Entries taken from a collection:
——————

import Literature.AlgebraicGeometry.HodgeTheory.RibetTypeFifteenSixteenPowersHodgeClasses
import Literature.AlgebraicGeometry.HodgeTheory.RibetTypeEightTwentyOnePowersHodgeClasses
import Literature.AlgebraicGeometry.Motives.HodgeThetaSubalgebraUnitaryThirtySevenGoodRankCores
import HarnessLib

/-!
# Hodge classes on all powers of abelian varieties of Ribet type `(18, 19)` and `(14, 23)` are generated by divisor
# classes (Ribet 1983 Thm. 3 at these multiplicities — UNCONDITIONAL); the first census of SIMPLE ABELIAN 37-FOLDS

Family `hodge`, layer `Literature/AlgebraicGeometry/HodgeTheory`. Research context: cell `pub-hodge-ring2` (HONEST
FRAMING: research route conditional on HC_CM; not a corollary; Q11.4-sentence-2 already refuted in dim ≥ 3),
Literature lane gen 87. UNCONDITIONAL for the class of abelian varieties it names; theorems only, no definition, no
named fact (D-0026), no `sorry`. The CELLS of the generic assembly `RibetTypeOfCoreSmulPowersHodgeClasses` at the cores
`UnitaryEighteenNineteen.eq_top_of_smul` and `UnitaryFourteenTwentyThree.eq_top_of_smul`
(`Motives/HodgeThetaSubalgebraUnitaryThirtySevenGoodRankCores`: every raising rank is good), and the census of the prime
dimension `37` they begin (`isDivisorGenerated_powSucc_of_isSimple_of_prime_of_odd_of_ge_eight_notin` grants only the
imaginary-quadratic shapes with both multiplicities `≥ 8` and `∉ {11, 13}`; of these `{8, 29}`
(`AbelianVariety.isDivisorGenerated_powSucc_of_ribetTypeEightTwentyNine`), `{14, 23}`, `{18, 19}` are theorems).

THE PRINTED THEOREM. Ribet, Amer. J. Math. 105 (1983), Thm. 3 = Gordon's survey Thm. 6.3 (3) [held
`paper:arxiv-alg-geom_9709030` p. 18].

* §1 the cells `(18, 19)`, `(14, 23)` (and mirrors), the Hodge conjecture for these powers, 37-FOLDS of these signatures.
* §2 `isDivisorGenerated_powSucc_of_isSimple_thirtysevenfold`: `B• = D•` on all powers of a simple `37`-fold granted
  only `End⁰ = ℚ` and the `k`-signatures `{9, 28}`, `{10, 27}`, `{12, 25}`, `{15, 22}`, `{16, 21}`, `{17, 20}`.

## References
* [Ribet1983] K. A. Ribet, Amer. J. Math. 105 (1983), Thm. 0 and Thm. 3.
* [Gordon1997] B. B. Gordon, *A survey of the Hodge conjecture for abelian varieties*, Thm. 6.3 (3) and Corollary.
* [MoonenZarhin1999LowDim] B. Moonen, Yu. Zarhin, Math. Ann. 315 (1999), §2 (2.4), Thm. (2.7).
* [Deligne2000] P. Deligne, *The Hodge conjecture* (Clay, 2000), §1.
-/

noncomputable section

open CategoryTheory Module

namespace Literature.AlgebraicGeometry.HodgeTheory

open Literature.AlgebraicGeometry.Motives
open Literature.AlgebraicGeometry.Motives.HodgeStructure

section Cells

/-- **Ribet 1983 Thm. 3 at `(n′, n″) = (18, 19)` — UNCONDITIONAL** (core `UnitaryEighteenNineteen.eq_top_of_smul`).
[cite: Ribet1983, Thm. 0 and Thm. 3] [cite: Gordon1997, Thm. 6.3 (3) and Corollary] -/
theorem AbelianVariety.isDivisorGenerated_powSucc_of_ribetTypeEighteenNineteen (A : AbelianVariety ℂ) (φ : A ⟶ A)
    {d : ℕ} (hd : 0 < d) (hφ : φ ≫ φ = -(d • 𝟙 A)) (hE2 : Module.finrank ℚ A.endAlgebra = 2)
    (h18 : eigenMultiplicity A φ (Complex.I * (Real.sqrt d : ℂ)) = 18)
    (h19 : eigenMultiplicity A φ (-(Complex.I * (Real.sqrt d : ℂ))) = 19) (N : ℕ) :
    IsDivisorGenerated (A.powSucc N) := by
  refine AbelianVariety.isDivisorGenerated_powSucc_of_ribetType_ofCoreSmul A φ hd hφ hE2 (by omega) (by omega) ?_ N
  intro W' _ _ _ 𝔊 ι P' Q' s hbr hirr hι hιι hP' hQ' hfinP' hfinQ' hadd hsmul hsymm hPQ hdefP hdefQ hadj
  exact UnitaryEighteenNineteen.eq_top_of_smul hbr hirr hι hιι hP' hQ' (by rw [hfinP', h18]) (by rw [hfinQ', h19]) hadd
    hsmul hsymm hPQ hdefP hdefQ hadj

/-- The mirror: `n_{i√d}(φ) = 19`, `n_{−i√d}(φ) = 18` (core `UnitaryEighteenNineteen.eq_top_of_smul'`).
[cite: Ribet1983, Thm. 0 and Thm. 3] [cite: Gordon1997, Thm. 6.3 (3) and Corollary] -/
theorem AbelianVariety.isDivisorGenerated_powSucc_of_ribetTypeEighteenNineteen' (A : AbelianVariety ℂ) (φ : A ⟶ A)
    {d : ℕ} (hd : 0 < d) (hφ : φ ≫ φ = -(d • 𝟙 A)) (hE2 : Module.finrank ℚ A.endAlgebra = 2)
    (h19 : eigenMultiplicity A φ (Complex.I * (Real.sqrt d : ℂ)) = 19)
    (h18 : eigenMultiplicity A φ (-(Complex.I * (Real.sqrt d : ℂ))) = 18) (N : ℕ) :
    IsDivisorGenerated (A.powSucc N) := by
  refine AbelianVariety.isDivisorGenerated_powSucc_of_ribetType_ofCoreSmul A φ hd hφ hE2 (by omega) (by omega) ?_ N
  intro W' _ _ _ 𝔊 ι P' Q' s hbr hirr hι hιι hP' hQ' hfinP' hfinQ' hadd hsmul hsymm hPQ hdefP hdefQ hadj
  exact UnitaryEighteenNineteen.eq_top_of_smul' hbr hirr hι hιι hP' hQ' (by rw [hfinP', h19]) (by rw [hfinQ', h18]) hadd
    hsmul hsymm hPQ hdefP hdefQ hadj

/-- **The Hodge conjecture for all powers `A^{N+1}` of an abelian variety of Ribet type `(18, 19)` — UNCONDITIONAL.**
[cite: Ribet1983, Thm. 3] [cite: Deligne2000, §1] -/
theorem hodgeConjectureFor_powSucc_of_ribetTypeEighteenNineteen (A : AbelianVariety ℂ) (φ : A ⟶ A)
    {d : ℕ} (hd : 0 < d) (hφ : φ ≫ φ = -(d • 𝟙 A)) (hE2 : Module.finrank ℚ A.endAlgebra = 2)
    (h18 : eigenMultiplicity A φ (Complex.I * (Real.sqrt d : ℂ)) = 18)
    (h19 : eigenMultiplicity A φ (-(Complex.I * (Real.sqrt d : ℂ))) = 19) (N : ℕ) :
    HodgeConjectureFor (A.powSucc N).dim (A.powSucc N).X :=
  hodgeConjectureFor_of_isDivisorGenerated _
    (AbelianVariety.isDivisorGenerated_powSucc_of_ribetTypeEighteenNineteen A φ hd hφ hE2 h18 h19 N)

/-- **37-FOLDS of signature `{18, 19}`: `B• = D•` on all powers — UNCONDITIONAL** (either eigenvalue may carry the `18`).
[cite: Ribet1983, Thm. 0 and Thm. 3] [cite: MoonenZarhin1999LowDim, §2 (2.4)] -/
theorem AbelianVariety.isDivisorGenerated_powSucc_of_thirtysevenfold_eighteenNineteen (A : AbelianVariety ℂ)
    (φ : A ⟶ A) {d : ℕ} (hd : 0 < d) (hφ : φ ≫ φ = -(d • 𝟙 A)) (hE2 : Module.finrank ℚ A.endAlgebra = 2)
    (hX : A.dim = 37)
    (h18 : eigenMultiplicity A φ (Complex.I * (Real.sqrt d : ℂ)) = 18 ∨
      eigenMultiplicity A φ (-(Complex.I * (Real.sqrt d : ℂ))) = 18)
    (N : ℕ) : IsDivisorGenerated (A.powSucc N) := by
  have hsum := eigenMultiplicity_add_eigenMultiplicity_neg_eq_dim A φ hd hφ
  rw [hX] at hsum
  rcases h18 with h | h
  · exact AbelianVariety.isDivisorGenerated_powSucc_of_ribetTypeEighteenNineteen A φ hd hφ hE2 h (by omega) N
  · exact AbelianVariety.isDivisorGenerated_powSucc_of_ribetTypeEighteenNineteen' A φ hd hφ hE2 (by omega) h N

/-- **Ribet 1983 Thm. 3 at `(n′, n″) = (14, 23)` — UNCONDITIONAL** (core `UnitaryFourteenTwentyThree.eq_top_of_smul`).
[cite: Ribet1983, Thm. 0 and Thm. 3] [cite: Gordon1997, Thm. 6.3 (3) and Corollary] -/
theorem AbelianVariety.isDivisorGenerated_powSucc_of_ribetTypeFourteenTwentyThree (A : AbelianVariety ℂ) (φ : A ⟶ A)
    {d : ℕ} (hd : 0 < d) (hφ : φ ≫ φ = -(d • 𝟙 A)) (hE2 : Module.finrank ℚ A.endAlgebra = 2)
    (h14 : eigenMultiplicity A φ (Complex.I * (Real.sqrt d : ℂ)) = 14)
    (h23 : eigenMultiplicity A φ (-(Complex.I * (Real.sqrt d : ℂ))) = 23) (N : ℕ) :
    IsDivisorGenerated (A.powSucc N) := by
  refine AbelianVariety.isDivisorGenerated_powSucc_of_ribetType_ofCoreSmul A φ hd hφ hE2 (by omega) (by omega) ?_ N
  intro W' _ _ _ 𝔊 ι P' Q' s hbr hirr hι hιι hP' hQ' hfinP' hfinQ' hadd hsmul hsymm hPQ hdefP hdefQ hadj
  exact UnitaryFourteenTwentyThree.eq_top_of_smul hbr hirr hι hιι hP' hQ' (by rw [hfinP', h14]) (by rw [hfinQ', h23]) hadd
    hsmul hsymm hPQ hdefP hdefQ hadj

/-- The mirror: `n_{i√d}(φ) = 23`, `n_{−i√d}(φ) = 14` (core `UnitaryFourteenTwentyThree.eq_top_of_smul'`).
[cite: Ribet1983, Thm. 0 and Thm. 3] [cite: Gordon1997, Thm. 6.3 (3) and Corollary] -/
theorem AbelianVariety.isDivisorGenerated_powSucc_of_ribetTypeFourteenTwentyThree' (A : AbelianVariety ℂ) (φ : A ⟶ A)
    {d : ℕ} (hd : 0 < d) (hφ : φ ≫ φ = -(d • 𝟙 A)) (hE2 : Module.finrank ℚ A.endAlgebra = 2)
    (h23 : eigenMultiplicity A φ (Complex.I * (Real.sqrt d : ℂ)) = 23)
    (h14 : eigenMultiplicity A φ (-(Complex.I * (Real.sqrt d : ℂ))) = 14) (N : ℕ) :
    IsDivisorGenerated (A.powSucc N) := by
  refine AbelianVariety.isDivisorGenerated_powSucc_of_ribetType_ofCoreSmul A φ hd hφ hE2 (by omega) (by omega) ?_ N
  intro W' _ _ _ 𝔊 ι P' Q' s hbr hirr hι hιι hP' hQ' hfinP' hfinQ' hadd hsmul hsymm hPQ hdefP hdefQ hadj
  exact UnitaryFourteenTwentyThree.eq_top_of_smul' hbr hirr hι hιι hP' hQ' (by rw [hfinP', h23]) (by rw [hfinQ', h14]) hadd
    hsmul hsymm hPQ hdefP hdefQ hadj

/-- **The Hodge conjecture for all powers `A^{N+1}` of an abelian variety of Ribet type `(14, 23)` — UNCONDITIONAL.**
[cite: Ribet1983, Thm. 3] [cite: Deligne2000, §1] -/
theorem hodgeConjectureFor_powSucc_of_ribetTypeFourteenTwentyThree (A : AbelianVariety ℂ) (φ : A ⟶ A)
    {d : ℕ} (hd : 0 < d) (hφ : φ ≫ φ = -(d • 𝟙 A)) (hE2 : Module.finrank ℚ A.endAlgebra = 2)
    (h14 : eigenMultiplicity A φ (Complex.I * (Real.sqrt d : ℂ)) = 14)
    (h23 : eigenMultiplicity A φ (-(Complex.I * (Real.sqrt d : ℂ))) = 23) (N : ℕ) :
    HodgeConjectureFor (A.powSucc N).dim (A.powSucc N).X :=
  hodgeConjectureFor_of_isDivisorGenerated _
    (AbelianVariety.isDivisorGenerated_powSucc_of_ribetTypeFourteenTwentyThree A φ hd hφ hE2 h14 h23 N)

/-- **37-FOLDS of signature `{14, 23}`: `B• = D•` on all powers — UNCONDITIONAL** (either eigenvalue may carry the `14`).
[cite: Ribet1983, Thm. 0 and Thm. 3] [cite: MoonenZarhin1999LowDim, §2 (2.4)] -/
theorem AbelianVariety.isDivisorGenerated_powSucc_of_thirtysevenfold_fourteenTwentyThree (A : AbelianVariety ℂ)
    (φ : A ⟶ A) {d : ℕ} (hd : 0 < d) (hφ : φ ≫ φ = -(d • 𝟙 A)) (hE2 : Module.finrank ℚ A.endAlgebra = 2)
    (hX : A.dim = 37)
    (h14 : eigenMultiplicity A φ (Complex.I * (Real.sqrt d : ℂ)) = 14 ∨
      eigenMultiplicity A φ (-(Complex.I * (Real.sqrt d : ℂ))) = 14)
    (N : ℕ) : IsDivisorGenerated (A.powSucc N) := by
  have hsum := eigenMultiplicity_add_eigenMultiplicity_neg_eq_dim A φ hd hφ
  rw [hX] at hsum
  rcases h14 with h | h
  · exact AbelianVariety.isDivisorGenerated_powSucc_of_ribetTypeFourteenTwentyThree A φ hd hφ hE2 h (by omega) N
  · exact AbelianVariety.isDivisorGenerated_powSucc_of_ribetTypeFourteenTwentyThree' A φ hd hφ hE2 (by omega) h N

end Cells

/-! ### §2 The 37-fold census: `End⁰ = ℚ` and six `k`-signatures remain -/

section Census

variable {X : AbelianVariety ℂ}

/-- **`B• = D•` on all powers of a SIMPLE complex abelian `37`-FOLD, granted ONLY `End⁰ = ℚ` and the `k`-signatures
`{9, 28}`, `{10, 27}`, `{12, 25}`, `{15, 22}`, `{16, 21}`, `{17, 20}`** (the shapes with a multiplicity `≤ 7` or in
`{11, 13}` are generic tree theorems; `{8, 29}`, `{14, 23}`, `{18, 19}` are cells).
[cite: MoonenZarhin1999LowDim, §2 (2.4) and Thm. (2.7)] [cite: Ribet1983, Thms. 0–3] [cite: Gordon1997, Thm. 6.3 and Corollary] -/
theorem isDivisorGenerated_powSucc_of_isSimple_thirtysevenfold (hs : X.IsSimple) (hX : X.dim = 37)
    (h1 : Module.finrank ℚ X.endAlgebra = 1 → ∀ N : ℕ, IsDivisorGenerated (X.powSucc N))
    (hres : ∀ (φ : X ⟶ X) (d : ℕ), 0 < d → φ ≫ φ = -(d • 𝟙 X) → Module.finrank ℚ X.endAlgebra = 2 →
      (eigenMultiplicity X φ (Complex.I * (Real.sqrt d : ℂ)) = 9 ∨ eigenMultiplicity X φ (Complex.I * (Real.sqrt d : ℂ)) = 10 ∨ eigenMultiplicity X φ (Complex.I * (Real.sqrt d : ℂ)) = 12 ∨ eigenMultiplicity X φ (Complex.I * (Real.sqrt d : ℂ)) = 15 ∨ eigenMultiplicity X φ (Complex.I * (Real.sqrt d : ℂ)) = 16 ∨ eigenMultiplicity X φ (Complex.I * (Real.sqrt d : ℂ)) = 17 ∨ eigenMultiplicity X φ (Complex.I * (Real.sqrt d : ℂ)) = 20 ∨ eigenMultiplicity X φ (Complex.I * (Real.sqrt d : ℂ)) = 21 ∨ eigenMultiplicity X φ (Complex.I * (Real.sqrt d : ℂ)) = 22 ∨ eigenMultiplicity X φ (Complex.I * (Real.sqrt d : ℂ)) = 25 ∨ eigenMultiplicity X φ (Complex.I * (Real.sqrt d : ℂ)) = 27 ∨ eigenMultiplicity X φ (Complex.I * (Real.sqrt d : ℂ)) = 28) →
      ∀ N : ℕ, IsDivisorGenerated (X.powSucc N))
    (N : ℕ) : IsDivisorGenerated (X.powSucc N) := by
  refine isDivisorGenerated_powSucc_of_isSimple_of_prime_of_odd_of_ge_eight_notin hs (by rw [hX]; norm_num)
    (by rw [hX]; exact ⟨18, rfl⟩) h1 (fun φ d hd hφ he2 ha hb h11a h11b h13a h13b N => ?_) N
  have hsum := eigenMultiplicity_add_eigenMultiplicity_neg_eq_dim X φ hd hφ
  rw [hX] at hsum
  by_cases h8 : eigenMultiplicity X φ (Complex.I * (Real.sqrt d : ℂ)) = 8 ∨ eigenMultiplicity X φ (-(Complex.I * (Real.sqrt d : ℂ))) = 8
  · exact AbelianVariety.isDivisorGenerated_powSucc_of_thirtysevenfold_eightTwentyNine X φ hd hφ he2 hX h8 N
  by_cases h14 : eigenMultiplicity X φ (Complex.I * (Real.sqrt d : ℂ)) = 14 ∨ eigenMultiplicity X φ (-(Complex.I * (Real.sqrt d : ℂ))) = 14
  · exact AbelianVariety.isDivisorGenerated_powSucc_of_thirtysevenfold_fourteenTwentyThree X φ hd hφ he2 hX h14 N
  by_cases h18 : eigenMultiplicity X φ (Complex.I * (Real.sqrt d : ℂ)) = 18 ∨ eigenMultiplicity X φ (-(Complex.I * (Real.sqrt d : ℂ))) = 18
  · exact AbelianVariety.isDivisorGenerated_powSucc_of_thirtysevenfold_eighteenNineteen X φ hd hφ he2 hX h18 N
  exact hres φ d hd hφ he2 (by omega) N

/-- **The Hodge conjecture on all powers of a SIMPLE complex abelian `37`-FOLD, granted ONLY `End⁰ = ℚ` and the six
`k`-signatures above.** [cite: Ribet1983, Thms. 0–3] [cite: Deligne2000, §1] -/
theorem hodgeConjectureFor_powSucc_of_isSimple_thirtysevenfold (hs : X.IsSimple) (hX : X.dim = 37)
    (h1 : Module.finrank ℚ X.endAlgebra = 1 → ∀ N : ℕ, IsDivisorGenerated (X.powSucc N))
    (hres : ∀ (φ : X ⟶ X) (d : ℕ), 0 < d → φ ≫ φ = -(d • 𝟙 X) → Module.finrank ℚ X.endAlgebra = 2 →
      (eigenMultiplicity X φ (Complex.I * (Real.sqrt d : ℂ)) = 9 ∨ eigenMultiplicity X φ (Complex.I * (Real.sqrt d : ℂ)) = 10 ∨ eigenMultiplicity X φ (Complex.I * (Real.sqrt d : ℂ)) = 12 ∨ eigenMultiplicity X φ (Complex.I * (Real.sqrt d : ℂ)) = 15 ∨ eigenMultiplicity X φ (Complex.I * (Real.sqrt d : ℂ)) = 16 ∨ eigenMultiplicity X φ (Complex.I * (Real.sqrt d : ℂ)) = 17 ∨ eigenMultiplicity X φ (Complex.I * (Real.sqrt d : ℂ)) = 20 ∨ eigenMultiplicity X φ (Complex.I * (Real.sqrt d : ℂ)) = 21 ∨ eigenMultiplicity X φ (Complex.I * (Real.sqrt d : ℂ)) = 22 ∨ eigenMultiplicity X φ (Complex.I * (Real.sqrt d : ℂ)) = 25 ∨ eigenMultiplicity X φ (Complex.I * (Real.sqrt d : ℂ)) = 27 ∨ eigenMultiplicity X φ (Complex.I * (Real.sqrt d : ℂ)) = 28) →
      ∀ N : ℕ, IsDivisorGenerated (X.powSucc N))
    (N : ℕ) : HodgeConjectureFor (X.powSucc N).dim (X.powSucc N).X :=
  hodgeConjectureFor_of_isDivisorGenerated _ (isDivisorGenerated_powSucc_of_isSimple_thirtysevenfold hs hX h1 hres N)

end Census

end Literature.AlgebraicGeometry.HodgeTheory

end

——————

Word for word, please print every line from the beginning of the records to the line bearing "FRAMING: research route", counting both ends and stopping there.

import Literature.AlgebraicGeometry.HodgeTheory.RibetTypeFifteenSixteenPowersHodgeClasses
import Literature.AlgebraicGeometry.HodgeTheory.RibetTypeEightTwentyOnePowersHodgeClasses
import Literature.AlgebraicGeometry.Motives.HodgeThetaSubalgebraUnitaryThirtySevenGoodRankCores
import HarnessLib

/-!
# Hodge classes on all powers of abelian varieties of Ribet type `(18, 19)` and `(14, 23)` are generated by divisor
# classes (Ribet 1983 Thm. 3 at these multiplicities — UNCONDITIONAL); the first census of SIMPLE ABELIAN 37-FOLDS

Family `hodge`, layer `Literature/AlgebraicGeometry/HodgeTheory`. Research context: cell `pub-hodge-ring2` (HONEST
FRAMING: research route conditional on HC_CM; not a corollary; Q11.4-sentence-2 already refuted in dim ≥ 3),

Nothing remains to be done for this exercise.